▸ Records for the exercise:
import Literature.NumberTheory.Transcendental.KZCalculusProofs
import Literature.NumberTheory.Transcendental.KZLogCalculusProofs
import Literature.NumberTheory.Transcendental.KZDominatedFamilyRelations
import Literature.NumberTheory.Transcendental.KZBetaChains
import Literature.NumberTheory.Transcendental.KZCubeProducts
import Literature.NumberTheory.Transcendental.SemialgebraicRpow
import Literature.Analysis.SpecialFunctions.SelbergIntegralBasic

/-!
# `CompleteModGammaSector` (stmt-KontsevichZagierPeriods-14233), line `cusp-transport-to-the-beta-world`,
# LegendreSector chain (S2): stub `stub_integrateOutU` — integrating out the last coordinate of the cusp Beta cube

Support file (`--supports stmt-KontsevichZagierPeriods-14233`) for the registered stub `stub_integrateOutU`
of the third engine client (`LegendreSector`, = `GaussManinCertificates.LegendreSector`,
stmt-KontsevichZagierPeriods-3013) of the line lead's skeleton.

Statement. For every integral representation `C` pinned to the cusp Beta cube
`[(0,1)², t^{-1/2}(1-t)^{-1/2}u^{-1/2}]` (`t = x 0`, `u = x 1` the LAST coordinate) there is a
representation `D` pinned to `[(0,1), 2 t^{-1/2}(1-t)^{-1/2}]` with `KZ.Equivalent C D`
(value identity `∫₀¹ u^{-1/2} du = 2`).

Proof (rules (1) and (3) of Kontsevich–Zagier 2001, §1.2, exactly as in the Literature template
`KZ.betaTranslation_equivalent`). Let `B = [(0,1) × [0,1], t^{-1/2}(1-t)^{-1/2}u^{-1/2}]` be the
BAND representation over the base `(0,1)` with the constant bounds `a ≡ 0 ≤ b ≡ 1`. With the
primitive `H(t,u) = t^{-1/2}(1-t)^{-1/2} · 2u^{1/2}` — `ℚ`-semialgebraic on the band, continuous in
`u ∈ [0,1]`, with `∂_u H = t^{-1/2}(1-t)^{-1/2}u^{-1/2}` on `(0,1)` and
`H(t,1) − H(t,0) = 2 t^{-1/2}(1-t)^{-1/2}` — `[B] − [D]` is ONE Newton–Leibniz move
(`KZ.newtonLeibnizRel`). The band differs from the open square `(0,1)²` by the two null faces
`u ∈ {0,1}`, so `[B] − [B|_{(0,1)²}] ∈ relations` (`KZ.IntegralRep.of_sub_of_restrict_mem_relations`),
and `[B|_{(0,1)²}] − [C] ∈ relations` by congruence of the integrands ON `(0,1)²`
(`KZ.of_sub_of_mem_relations_of_eqOn`). Everything is proved; no `def`, no named fact.

References: M. Kontsevich, D. Zagier, *Periods* (2001), §1.2, rules (1), (3);
G. E. Andrews, R. Askey, R. Roy, *Special Functions* (1999), §1.1.
-/

noncomputable section

-- `Summit.KontsevichZagierPeriods.KontsevichZagierPeriods.…` is the tree's mandated layout (single-conjunct summit).
set_option linter.dupNamespace false

namespace Summit.KontsevichZagierPeriods.KontsevichZagierPeriods.CompleteModGammaSectorEngine

open MeasureTheory Set
open Literature.NumberTheory.Transcendental
open Literature.NumberTheory.Transcendental.KZ
open Literature.ModelTheory.ExponentialFields (IsSemialgebraic isSemialgebraic_setOf_eval_le)
open MvPolynomial (aeval X)

/-! ## Coordinates on `ℝ²` -/

/-- `(x, t)₀ = x₀` for `x ∈ ℝ¹`. [folklore] -/
private theorem snoc_apply_zero (x : Fin 1 → ℝ) (t : ℝ) : (Fin.snoc x t : Fin 2 → ℝ) 0 = x 0 := rfl

/-- `(x, t)₁ = t` for `x ∈ ℝ¹`. [folklore] -/
private theorem snoc_apply_one (x : Fin 1 → ℝ) (t : ℝ) : (Fin.snoc x t : Fin 2 → ℝ) 1 = t := rfl

/-! ## The band `(0,1) × [0,1] ⊆ ℝ²` (Newton–Leibniz format over the base `(0,1) ⊆ ℝ¹`) -/

/-- Coordinates of a point of the band `(0,1) × [0,1]`. [folklore] -/
private theorem mem_unitBand {z : Fin 2 → ℝ}
    (hz : z ∈ {z : Fin 2 → ℝ | Fin.init z ∈ {x : Fin 1 → ℝ | x 0 ∈ Set.Ioo (0:ℝ) 1} ∧
      (0:ℝ) ≤ z (Fin.last 1) ∧ z (Fin.last 1) ≤ 1}) :
    (0 < z 0 ∧ z 0 < 1) ∧ 0 ≤ z 1 ∧ z 1 ≤ 1 := hz

/-- The open unit square lies in the band `(0,1) × [0,1]`. [folklore] -/
private theorem cube_subset_unitBand :
    {x : Fin 2 → ℝ | ∀ i, x i ∈ Set.Ioo (0:ℝ) 1} ⊆
      {z : Fin 2 → ℝ | Fin.init z ∈ {x : Fin 1 → ℝ | x 0 ∈ Set.Ioo (0:ℝ) 1} ∧
        (0:ℝ) ≤ z (Fin.last 1) ∧ z (Fin.last 1) ≤ 1} :=
  fun _ hz => ⟨hz 0, (hz 1).1.le, (hz 1).2.le⟩

/-- The band `(0,1) × [0,1] ⊆ ℝ²` is `ℚ`-semialgebraic (a cylinder cut by two polynomial
inequalities). [folklore] -/
private theorem isSemialgebraic_unitBand :
    IsSemialgebraic ℚ {z : Fin 2 → ℝ | Fin.init z ∈ {x : Fin 1 → ℝ | x 0 ∈ Set.Ioo (0:ℝ) 1} ∧
      (0:ℝ) ≤ z (Fin.last 1) ∧ z (Fin.last 1) ≤ 1} := by
  have h1 : IsSemialgebraic ℚ
      {z : Fin (1 + 1) → ℝ | Fin.init z ∈ {x : Fin 1 → ℝ | x 0 ∈ Set.Ioo (0:ℝ) 1}} :=
    BallPeeling.isSemialgebraic_posIoo.setOf_init_mem
  have h2 := isSemialgebraic_setOf_eval_le (k := ℚ) (R := ℝ) (0 : MvPolynomial (Fin 2) ℚ)
    (X (Fin.last 1))
  have h3 := isSemialgebraic_setOf_eval_le (k := ℚ) (R := ℝ) (X (Fin.last 1) : MvPolynomial (Fin 2) ℚ) 1
  simp only [map_zero, map_one, MvPolynomial.aeval_X] at h2 h3
  convert (h1.inter h2).inter h3 using 1
  ext z
  simp only [mem_setOf_eq, mem_inter_iff, and_assoc]

/-- The band `(0,1) × [0,1]` differs from the open unit square by the two null faces
`u ∈ {0, 1}`. [folklore] -/
private theorem volume_unitBand_diff_cube :
    volume ({z : Fin 2 → ℝ | Fin.init z ∈ {x : Fin 1 → ℝ | x 0 ∈ Set.Ioo (0:ℝ) 1} ∧
      (0:ℝ) ≤ z (Fin.last 1) ∧ z (Fin.last 1) ≤ 1} \ {x | ∀ i, x i ∈ Set.Ioo (0:ℝ) 1}) = 0 := by
  refine measure_mono_null (fun z hz => ?_)
    (measure_union_null (volume_setOf_last_eq_zero (n := 1) 0)
      (volume_setOf_last_eq_zero (n := 1) 1))
  obtain ⟨hz, hnot⟩ := hz
  have hz' := mem_unitBand hz
  have hl : z (Fin.last 1) = z 1 := rfl
  simp only [mem_union, mem_setOf_eq, hl]
  by_contra h
  push Not at h
  apply hnot
  intro i
  fin_cases i
  · exact hz'.1
  · exact ⟨lt_of_le_of_ne hz'.2.1 (Ne.symm h.1), lt_of_le_of_ne hz'.2.2 h.2⟩

/-- A function integrable on the open unit square is integrable on the band `(0,1) × [0,1]`
(the difference is null). [folklore] -/
private theorem integrableOn_unitBand_of_cube {f : (Fin 2 → ℝ) → ℝ}
    (hf : IntegrableOn f {x : Fin 2 → ℝ | ∀ i, x i ∈ Set.Ioo (0:ℝ) 1}) :
    IntegrableOn f {z : Fin 2 → ℝ | Fin.init z ∈ {x : Fin 1 → ℝ | x 0 ∈ Set.Ioo (0:ℝ) 1} ∧
      (0:ℝ) ≤ z (Fin.last 1) ∧ z (Fin.last 1) ≤ 1} := by
  have h := hf.union (IntegrableOn.of_measure_zero volume_unitBand_diff_cube)
  rwa [union_sdiff_cancel cube_subset_unitBand] at h

/-! ## Semialgebraic integrands (rational powers of polynomial factors) -/

/-- Rational powers (exponent `r = e ∈ ℚ`) of positive `ℚ`-semialgebraic functions
(`IsSemialgebraicFunOn.rpow_ratCast`). [cite: BochnakCosteRoy1998, Prop. 2.2.6] -/
private theorem sa_rpow {s : Set (Fin 2 → ℝ)} (hs : IsSemialgebraic ℚ s) {g : (Fin 2 → ℝ) → ℝ}
    (hg : IsSemialgebraicFunOn ℚ s g) (hpos : ∀ z ∈ s, 0 < g z) (e : ℚ) {r : ℝ}
    (hr : (e : ℝ) = r) : IsSemialgebraicFunOn ℚ s (fun z => g z ^ r) := by
  subst hr
  exact hg.rpow_ratCast hs hpos e

/-- Rational powers with non-zero exponent `r = e ∈ ℚ` of non-negative `ℚ`-semialgebraic
functions (`IsSemialgebraicFunOn.rpow_ratCast_of_nonneg`). [cite: BochnakCosteRoy1998, Prop. 2.2.6] -/
private theorem sa_rpow_nonneg {s : Set (Fin 2 → ℝ)} {g : (Fin 2 → ℝ) → ℝ}
    (hg : IsSemialgebraicFunOn ℚ s g) (hnn : ∀ z ∈ s, 0 ≤ g z) {e : ℚ} (he : e ≠ 0) {r : ℝ}
    (hr : (e : ℝ) = r) : IsSemialgebraicFunOn ℚ s (fun z => g z ^ r) := by
  subst hr
  exact hg.rpow_ratCast_of_nonneg hnn he

/-- Products of `ℚ`-semialgebraic functions (lambda form of `IsSemialgebraicFunOn.mul_holds`).
[cite: BochnakCosteRoy1998, Prop. 2.2.6] -/
private theorem sa_mul {s : Set (Fin 2 → ℝ)} {f g : (Fin 2 → ℝ) → ℝ}
    (hf : IsSemialgebraicFunOn ℚ s f) (hg : IsSemialgebraicFunOn ℚ s g) :
    IsSemialgebraicFunOn ℚ s (fun z => f z * g z) :=
  (IsSemialgebraicFunOn.mul_holds hf hg).congr fun _ _ => rfl

/-- The common factor `t^{-1/2}(1-t)^{-1/2}` (`t = z 0`) is `ℚ`-semialgebraic on the band.
[cite: BochnakCosteRoy1998, Prop. 2.2.6] -/
private theorem sa_tFactor :
    IsSemialgebraicFunOn ℚ {z : Fin 2 → ℝ | Fin.init z ∈ {x : Fin 1 → ℝ | x 0 ∈ Set.Ioo (0:ℝ) 1} ∧
      (0:ℝ) ≤ z (Fin.last 1) ∧ z (Fin.last 1) ≤ 1}
      (fun z : Fin 2 → ℝ => (z 0) ^ (-(1 / 2 : ℝ)) * (1 - z 0) ^ (-(1 / 2 : ℝ))) := by
  have hB := isSemialgebraic_unitBand
  refine sa_mul (sa_rpow hB ((isSemialgebraicFunOn_aeval hB (X 0)).congr fun z _ => by simp)
    (fun z hz => (mem_unitBand hz).1.1) (-1/2) (by norm_num))
    (sa_rpow hB ((isSemialgebraicFunOn_aeval hB (1 - X 0)).congr fun z _ => by simp)
    (fun z hz => by linarith [(mem_unitBand hz).1.2]) (-1/2) (by norm_num))

/-- The cusp Beta integrand `t^{-1/2}(1-t)^{-1/2}u^{-1/2}` is `ℚ`-semialgebraic on the band
(on the face `u = 0` it takes Mathlib's value `0 ^ (-1/2) = 0`). [cite: BochnakCosteRoy1998, Prop. 2.2.6] -/
private theorem sa_integrand :
    IsSemialgebraicFunOn ℚ {z : Fin 2 → ℝ | Fin.init z ∈ {x : Fin 1 → ℝ | x 0 ∈ Set.Ioo (0:ℝ) 1} ∧
      (0:ℝ) ≤ z (Fin.last 1) ∧ z (Fin.last 1) ≤ 1}
      (fun x : Fin 2 → ℝ => (x 0) ^ (-(1 / 2 : ℝ)) * (1 - x 0) ^ (-(1 / 2 : ℝ)) *
        (x 1) ^ (-(1 / 2 : ℝ))) := by
  have hB := isSemialgebraic_unitBand
  exact sa_mul sa_tFactor
    (sa_rpow_nonneg ((isSemialgebraicFunOn_aeval hB (X 1)).congr fun z _ => by simp)
      (fun z hz => (mem_unitBand hz).2.1) (e := -1/2) (by norm_num) (by norm_num))

/-- The primitive `H = t^{-1/2}(1-t)^{-1/2} · 2u^{1/2}` is `ℚ`-semialgebraic on the band.
[cite: BochnakCosteRoy1998, Prop. 2.2.6] -/
private theorem sa_primitive :
    IsSemialgebraicFunOn ℚ {z : Fin 2 → ℝ | Fin.init z ∈ {x : Fin 1 → ℝ | x 0 ∈ Set.Ioo (0:ℝ) 1} ∧
      (0:ℝ) ≤ z (Fin.last 1) ∧ z (Fin.last 1) ≤ 1}
      (fun z : Fin 2 → ℝ => (z 0) ^ (-(1 / 2 : ℝ)) * (1 - z 0) ^ (-(1 / 2 : ℝ)) *
        (2 * (z 1) ^ (1 / 2 : ℝ))) := by
  have hB := isSemialgebraic_unitBand
  exact sa_mul sa_tFactor
    (sa_mul ((isSemialgebraicFunOn_natCast hB 2).congr fun z _ => by simp)
      (sa_rpow_nonneg ((isSemialgebraicFunOn_aeval hB (X 1)).congr fun z _ => by simp)
        (fun z hz => (mem_unitBand hz).2.1) (e := 1/2) (by norm_num) (by norm_num)))

/-! ## The target representation `[(0,1), 2 t^{-1/2}(1-t)^{-1/2}]` -/

/-- `2 t^{-1/2}(1-t)^{-1/2}` is `ℚ`-semialgebraic on `(0,1) ⊆ ℝ¹`
(`KZ.isSemialgebraicFunOn_const_mul_rpow_mul_rpow`). [cite: BochnakCosteRoy1998, Prop. 2.2.6] -/
private theorem sa_target :
    IsSemialgebraicFunOn ℚ {x : Fin 1 → ℝ | x 0 ∈ Set.Ioo (0:ℝ) 1}
      (fun x : Fin 1 → ℝ => 2 * ((x 0) ^ (-(1 / 2 : ℝ)) * (1 - x 0) ^ (-(1 / 2 : ℝ)))) := by
  refine (isSemialgebraicFunOn_const_mul_rpow_mul_rpow 2 (-1/2) (-1/2)).congr fun x _ => ?_
  have he : ((-1/2 : ℚ) : ℝ) = -(1 / 2 : ℝ) := by norm_num
  simp only [he, Rat.cast_ofNat]

/-- `2 t^{-1/2}(1-t)^{-1/2}` is integrable on `(0,1) ⊆ ℝ¹` (Euler's Beta integral `B(½,½)`).
[cite: AndrewsAskeyRoy1999, §1.1] -/
private theorem integrableOn_target :
    IntegrableOn (fun x : Fin 1 → ℝ => 2 * ((x 0) ^ (-(1 / 2 : ℝ)) * (1 - x 0) ^ (-(1 / 2 : ℝ))))
      {x : Fin 1 → ℝ | x 0 ∈ Set.Ioo (0:ℝ) 1} := by
  have h := (Literature.Analysis.SpecialFunctions.Selberg.integrableOn_Ioo_rpow_mul_one_sub_rpow_and_integral_eq
    (a := 1 / 2) (b := 1 / 2) (by norm_num) (by norm_num)).1
  have h12 : (1 / 2 : ℝ) - 1 = -(1 / 2 : ℝ) := by norm_num
  rw [h12] at h
  exact (integrableOn_setOf_apply_mem_iff.2 h).const_mul 2

/-! ## The registered stub -/

/-- **Registered stub `stub_integrateOutU`** (LegendreSector chain, link S2): integrate out the
last coordinate `u` of the cusp Beta cube — for every `C` pinned to
`[(0,1)², t^{−1/2}(1−t)^{−1/2}u^{−1/2}]` there is `D` pinned to `[(0,1), 2t^{−1/2}(1−t)^{−1/2}]`
with `Equivalent C D`. ONE Newton–Leibniz move over the base `(0,1)` (band `(0,1) × [0,1]`,
bounds `a ≡ 0`, `b ≡ 1`, primitive `H = t^{−1/2}(1−t)^{−1/2}·2u^{1/2}`, continuous on `[0,1]`,
`∂_u H =` the integrand on `(0,1)`, `H(t,1) − H(t,0) = 2t^{−1/2}(1−t)^{−1/2}`), the two null
faces `u ∈ {0,1}` dropped by domain additivity, and congruence of integrands on `(0,1)²`.
Value identity: `∫₀¹ u^{−1/2} du = 2`. [cite: KontsevichZagier2001, §1.2 rule (3)] -/
theorem stub_integrateOutU :
    ∀ (C : IntegralRep 2), C.domain = {x | ∀ i, x i ∈ Set.Ioo (0 : ℝ) 1} → Set.EqOn C.integrand (fun x : Fin 2 → ℝ => (x 0) ^ (-(1 / 2 : ℝ)) * (1 - x 0) ^ (-(1 / 2 : ℝ)) * (x 1) ^ (-(1 / 2 : ℝ))) C.domain → ∃ D : IntegralRep 1, D.domain = {x | x 0 ∈ Set.Ioo (0 : ℝ) 1} ∧ Set.EqOn D.integrand (fun x : Fin 1 → ℝ => 2 * ((x 0) ^ (-(1 / 2 : ℝ)) * (1 - x 0) ^ (-(1 / 2 : ℝ)))) D.domain ∧ Equivalent C D := by
  intro C hCd hCi
  -- (a) the target representation `D = [(0,1), 2 t^{-1/2}(1-t)^{-1/2}]`
  obtain ⟨D, hDd, hDi⟩ : ∃ D : IntegralRep 1, D.domain = {x | x 0 ∈ Set.Ioo (0 : ℝ) 1} ∧
      D.integrand = fun x : Fin 1 → ℝ => 2 * ((x 0) ^ (-(1 / 2 : ℝ)) * (1 - x 0) ^ (-(1 / 2 : ℝ))) :=
    ⟨⟨_, _, BallPeeling.isSemialgebraic_posIoo, sa_target, integrableOn_target⟩, rfl, rfl⟩
  -- (b) the band representation `B = [(0,1) × [0,1], t^{-1/2}(1-t)^{-1/2}u^{-1/2}]`
  --     (integrable: on the open square it is `C.integrand`, and the two extra faces are null)
  have hIcube : IntegrableOn (fun x : Fin 2 → ℝ => (x 0) ^ (-(1 / 2 : ℝ)) * (1 - x 0) ^ (-(1 / 2 : ℝ)) *
      (x 1) ^ (-(1 / 2 : ℝ))) {x : Fin 2 → ℝ | ∀ i, x i ∈ Set.Ioo (0:ℝ) 1} := by
    have h := C.integrableOn.congr_fun hCi (IntegralRep.measurableSet_domain_holds C)
    rwa [hCd] at h
  obtain ⟨B, hBd, hBi⟩ : ∃ B : IntegralRep 2,
      B.domain = {z : Fin 2 → ℝ | Fin.init z ∈ {x : Fin 1 → ℝ | x 0 ∈ Set.Ioo (0:ℝ) 1} ∧
        (0:ℝ) ≤ z (Fin.last 1) ∧ z (Fin.last 1) ≤ 1} ∧
      B.integrand = fun x : Fin 2 → ℝ => (x 0) ^ (-(1 / 2 : ℝ)) * (1 - x 0) ^ (-(1 / 2 : ℝ)) *
        (x 1) ^ (-(1 / 2 : ℝ)) :=
    ⟨⟨_, _, isSemialgebraic_unitBand, sa_integrand, integrableOn_unitBand_of_cube hIcube⟩, rfl, rfl⟩
  -- (c) ONE Newton–Leibniz move along `u`: `[B] − [D] ∈ newtonLeibnizRel`
  have hNL : of B - of D ∈ newtonLeibnizRel := by
    refine ⟨1, B, D, fun _ => (0:ℝ), fun _ => (1:ℝ),
      fun z : Fin 2 → ℝ => (z 0) ^ (-(1 / 2 : ℝ)) * (1 - z 0) ^ (-(1 / 2 : ℝ)) * (2 * (z 1) ^ (1 / 2 : ℝ)),
      ?_, ?_, ?_, fun _ _ => zero_le_one, ?_, ?_, ?_, ?_, rfl⟩
    · rw [hBd]
      exact sa_primitive
    · rw [hDd]
      exact (isSemialgebraicFunOn_natCast BallPeeling.isSemialgebraic_posIoo 0).congr fun _ _ => by simp
    · rw [hDd]
      exact (isSemialgebraicFunOn_natCast BallPeeling.isSemialgebraic_posIoo 1).congr fun _ _ => by simp
    · rw [hBd, hDd]
    · intro x _
      simp only [snoc_apply_zero, snoc_apply_one]
      exact continuousOn_const.mul (continuousOn_const.mul
        (continuousOn_id.rpow_const fun t _ => Or.inr (by norm_num)))
    · intro x _ t ht
      have ht' : t ∈ Set.Ioo (0:ℝ) 1 := ht
      simp only [hBi, snoc_apply_zero, snoc_apply_one]
      have h := ((Real.hasDerivAt_rpow_const (p := (1 / 2 : ℝ)) (Or.inl ht'.1.ne')).const_mul
        (2:ℝ)).const_mul ((x 0) ^ (-(1 / 2 : ℝ)) * (1 - x 0) ^ (-(1 / 2 : ℝ)))
      refine h.congr_deriv ?_
      rw [show (1 / 2 : ℝ) - 1 = -(1 / 2 : ℝ) by norm_num]
      ring
    · intro x _
      simp only [hDi, snoc_apply_zero, snoc_apply_one, Real.one_rpow,
        Real.zero_rpow (by norm_num : (1 / 2 : ℝ) ≠ 0), mul_zero, sub_zero]
      ring
  -- (d) drop the null faces `u ∈ {0, 1}` (domain additivity) and pin `C` (congruence on `(0,1)²`)
  have hsub : C.domain ⊆ B.domain := by
    rw [hCd, hBd]
    exact cube_subset_unitBand
  have h1 : of B - of D ∈ relations := newtonLeibnizRel_subset_relations hNL
  have h2 : of B - of (B.restrict C.domain C.isSemialgebraic_domain hsub) ∈ relations :=
    B.of_sub_of_restrict_mem_relations C.isSemialgebraic_domain hsub (by
      rw [hBd, hCd]
      exact volume_unitBand_diff_cube)
  have h3 : of (B.restrict C.domain C.isSemialgebraic_domain hsub) - of C ∈ relations :=
    of_sub_of_mem_relations_of_eqOn rfl fun x hx => by
      rw [IntegralRep.integrand_restrict, hBi]
      exact (hCi hx).symm
  refine ⟨D, hDd, fun x _ => by rw [hDi], ?_⟩
  have hsum : of C - of D = (of B - of D) - (of B - of (B.restrict C.domain C.isSemialgebraic_domain hsub)) -
      (of (B.restrict C.domain C.isSemialgebraic_domain hsub) - of C) := by
    abel
  show of C - of D ∈ relations
  rw [hsum]
  exact relations.sub_mem (relations.sub_mem h1 h2) h3

end Summit.KontsevichZagierPeriods.KontsevichZagierPeriods.CompleteModGammaSectorEngine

▸ Your task:
Of the lines above, extract only those from the line with "have h3 := isSemialgebraic_setOf_eval_le" to the line with "(measure_union_null (volume_setOf_last_eq_zero (n", both included, exactly as written.

▸ Response to the exercise:
  have h3 := isSemialgebraic_setOf_eval_le (k := ℚ) (R := ℝ) (X (Fin.last 1) : MvPolynomial (Fin 2) ℚ) 1
  simp only [map_zero, map_one, MvPolynomial.aeval_X] at h2 h3
  convert (h1.inter h2).inter h3 using 1
  ext z
  simp only [mem_setOf_eq, mem_inter_iff, and_assoc]

/-- The band `(0,1) × [0,1]` differs from the open unit square by the two null faces
`u ∈ {0, 1}`. [folklore] -/
private theorem volume_unitBand_diff_cube :
    volume ({z : Fin 2 → ℝ | Fin.init z ∈ {x : Fin 1 → ℝ | x 0 ∈ Set.Ioo (0:ℝ) 1} ∧
      (0:ℝ) ≤ z (Fin.last 1) ∧ z (Fin.last 1) ≤ 1} \ {x | ∀ i, x i ∈ Set.Ioo (0:ℝ) 1}) = 0 := by
  refine measure_mono_null (fun z hz => ?_)
    (measure_union_null (volume_setOf_last_eq_zero (n := 1) 0)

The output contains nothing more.